After running the code, you will find a folder named `sample-results` (or the name you specified in the `outdir` parameter) containing the following files:

- config.txt: Contains the configuration (parameters passed to the constructor) used for the evolutionary process. An example of this file can be found [here](tutorials/sample-results/config.txt).
- best_pipeline.txt: Contains the best pipeline found by the evolutionary process, its fitness value and its predictions. An example of this file can be found [here](tutorials/sample-results/best_pipeline.txt).
- ensemble.txt: Contains the ensemble of pipelines found by the evolutionary process, their individual fitness values, the global fitness value, the weights of the pipelines in the ensemble and the predictions of the ensemble. An example of this file can be found [here](tutorials/sample-results/ensemble.txt).
- evolution.txt: Contains the evolution of the population during the evolutionary process. For each generation, it shows the number of evaluated individuals, the minimum, maximum, average and standard deviation of the fitness values of the population, fitness values of the elite, pipeline sizes of the population and pipeline sizes of the elite. At the end of the process, it will show the time in seconds that the process took. An example of this file can be found [here](tutorials/sample-results/evolution.txt).
- individuals.tsv: Contains all the individuals evaluated during the evolutionary process. For each individual, it shows the pipeline, its fitness value and the time it took to evaluate it. If the individual was invalid, it will show the reason. An example of this file can be found [here](tutorials/sample-results/individuals.tsv).

For more information about the outputs, you can check the [Understanding PipeGenie Outputs](tutorials/understanding-outputs.md) tutorial.

## FAQ

**Q: What is grammar-guided genetic programming (G3P)?**

A: G3P is a form of genetic programming that uses a grammar to guide the evolution of programs, ensuring they adhere to predefined structures and rules.

**Q: Can I use PipeGenie with other machine learning libraries?**

A: PipeGenie is designed to work with scikit-learn, so any library that is API-compatible with scikit-learn should work. If you want to use PipeGenie with a different library, you may need to make wrapper classes to adapt the API.

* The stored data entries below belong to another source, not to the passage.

import Summits.Ventures.AbcSig.Rows.Bridge
import Summits.Ventures.AbcSig.Rows.C2aL269A45S
import Summits.Ventures.AbcSig.Rows.C2aL269A45SAB

/-!
# Venture AbcSig — CELL `C2aL269A45`: the census statement `Rows.C2aCellRed 269 (fun a => a = 4 ∨ a = 5) ∅` from the two row theorems

S-VARIANT (p-lean g6 `gen6/spatch.py`) of `cell_C2aL269A45`: kernel sieve discharges replace the cited pair(s) 538.5 @ 13 (see the row files `Rows/C2aL269A45S.lean`, `Rows/C2aL269A45SAB.lean`).
HONEST FRAMING. COMPUTATION cell `pub-abcsig`; CONDITIONAL theorem; no claim on ABC or any summit. Hypotheses exactly as
in `Rows/C2aL269A45.lean` and `Rows/C2aL269A45AB.lean`: `BS04Package` (CITED), `DataComplete …` (COMPUTED level files), and the
rows' per-orbit exclusions for BOTH family predicates (`famB`, `famAB`) as universally quantified hypotheses (CITED: the census
row's certificates). Conclusion = p1's census predicate (`Rows/Statements.lean`), all four coprime coefficient
distributions `A·B = 2^a·269^m`, reduced exponents `a < n`, `m < n` (RULING H1). GENERATED by p-lean g2 gen/make_rows.py
(after plean/make_cell_bridges.py).
-/

namespace Summit.Ventures.AbcSig

/-- Cell `C2aL269A45`: `Rows.C2aCellRed 269 (fun a => a = 4 ∨ a = 5) ∅` under the rows' hypotheses. -/
theorem xcell_C2aL269A45S (M : NewformModel) (hP : M.BS04Package)
    (hD538 : M.DataComplete 538 level538Orbits)
    (hD2152 : M.DataComplete 2152 level2152Orbits)
    (hRB_orbit_538_5 : ∀ f : M.Form 538, M.Matches f orbit_538_5 → M.Matches f rb_538_5)
    (hX_orbit_2152_2 : ∀ n a m : ℕ, n ∈ ([7, 11] : List ℕ) → M.Excludes 2152 orbit_2152_2 (famB (2 ^ a * 269 ^ m) n (fun _ _ => True)))
    (hX_orbit_2152_2' : ∀ n a m : ℕ, n ∈ ([7, 11] : List ℕ) → M.Excludes 2152 orbit_2152_2 (famAB (269 ^ m) (2 ^ a) n (fun _ _ => True))) :
    Rows.C2aCellRed 269 (fun a => a = 4 ∨ a = 5) ∅ :=
  C2aCellRed_of_rows 269 (by norm_num) (by norm_num) _ _
    (fun n hn h11 hnℓ _ a m ha han hm hmn x y z h1 h2 =>
      xrow_C2aL269A45S M hP hD538 hD2152 n hn h11 hnℓ a m ha hm han hmn hRB_orbit_538_5 (hX_orbit_2152_2 n a m) x y z h1 h2)
    (fun n hn h11 hnℓ _ a m ha han hm hmn x y z h1 h2 =>
      xrow_C2aL269A45SAB M hP hD538 hD2152 n hn h11 hnℓ a m ha hm han hmn hRB_orbit_538_5 (hX_orbit_2152_2' n a m) x y z h1 h2)

end Summit.Ventures.AbcSig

**Q: Why the `save_model` method only saves the ensemble and not the Pipegenie object?**

A: The ensemble is the most important part of the Pipegenie object, as it is responsible for making predictions. The Pipegenie object is only used to create and train the ensemble, so it is not necessary to save it. Also, due to limitations in the `pickle` module, it is not possible to save the Pipegenie object. In case you want to save the Pipegenie object (save the ensemble as well as the loaded grammar and configuration), you should use other serialization libraries like `dill` or `cloudpickle`.

## Contributors

- Rafael Barbudo Lunar
- Mario Berrios Carmona
- Carlos García Martínez
- Vincent Gardies
- Ángel Fuentes Almoguera
- Aurora Ramírez Quesada

- [José Raúl Romero Salguero](mailto:jrromero@uco.es)

## Citing PipeGenie

If you are using PipeGenie in your research or project, please cite using the following BibTeX entry:

```bibtex
@article{BARBUDO2024111292,
    title   = {Grammar-based evolutionary approach for automated workflow composition with domain-specific operators and ensemble diversity},
    journal = {Applied Soft Computing},
    volume  = {153},
    pages   = {111292},
    year    = {2024},
    issn    = {1568-4946},
    doi     = {https://doi.org/10.1016/j.asoc.2024.111292},
    url     = {https://www.sciencedirect.com/science/article/pii/S1568494624000668},
    author  = {Rafael Barbudo and Aurora Ramírez and José Raúl Romero},
}
```


## License

This project is distributed under the "MIT License – HUMAINS Research Group Attribution Variant".
Based on the MIT License, with the additional requirement that proper attribution be given to the original authors and the HUMAINS Research Group (University of Córdoba, Spain) - see the [LICENSE](LICENSE) file for details.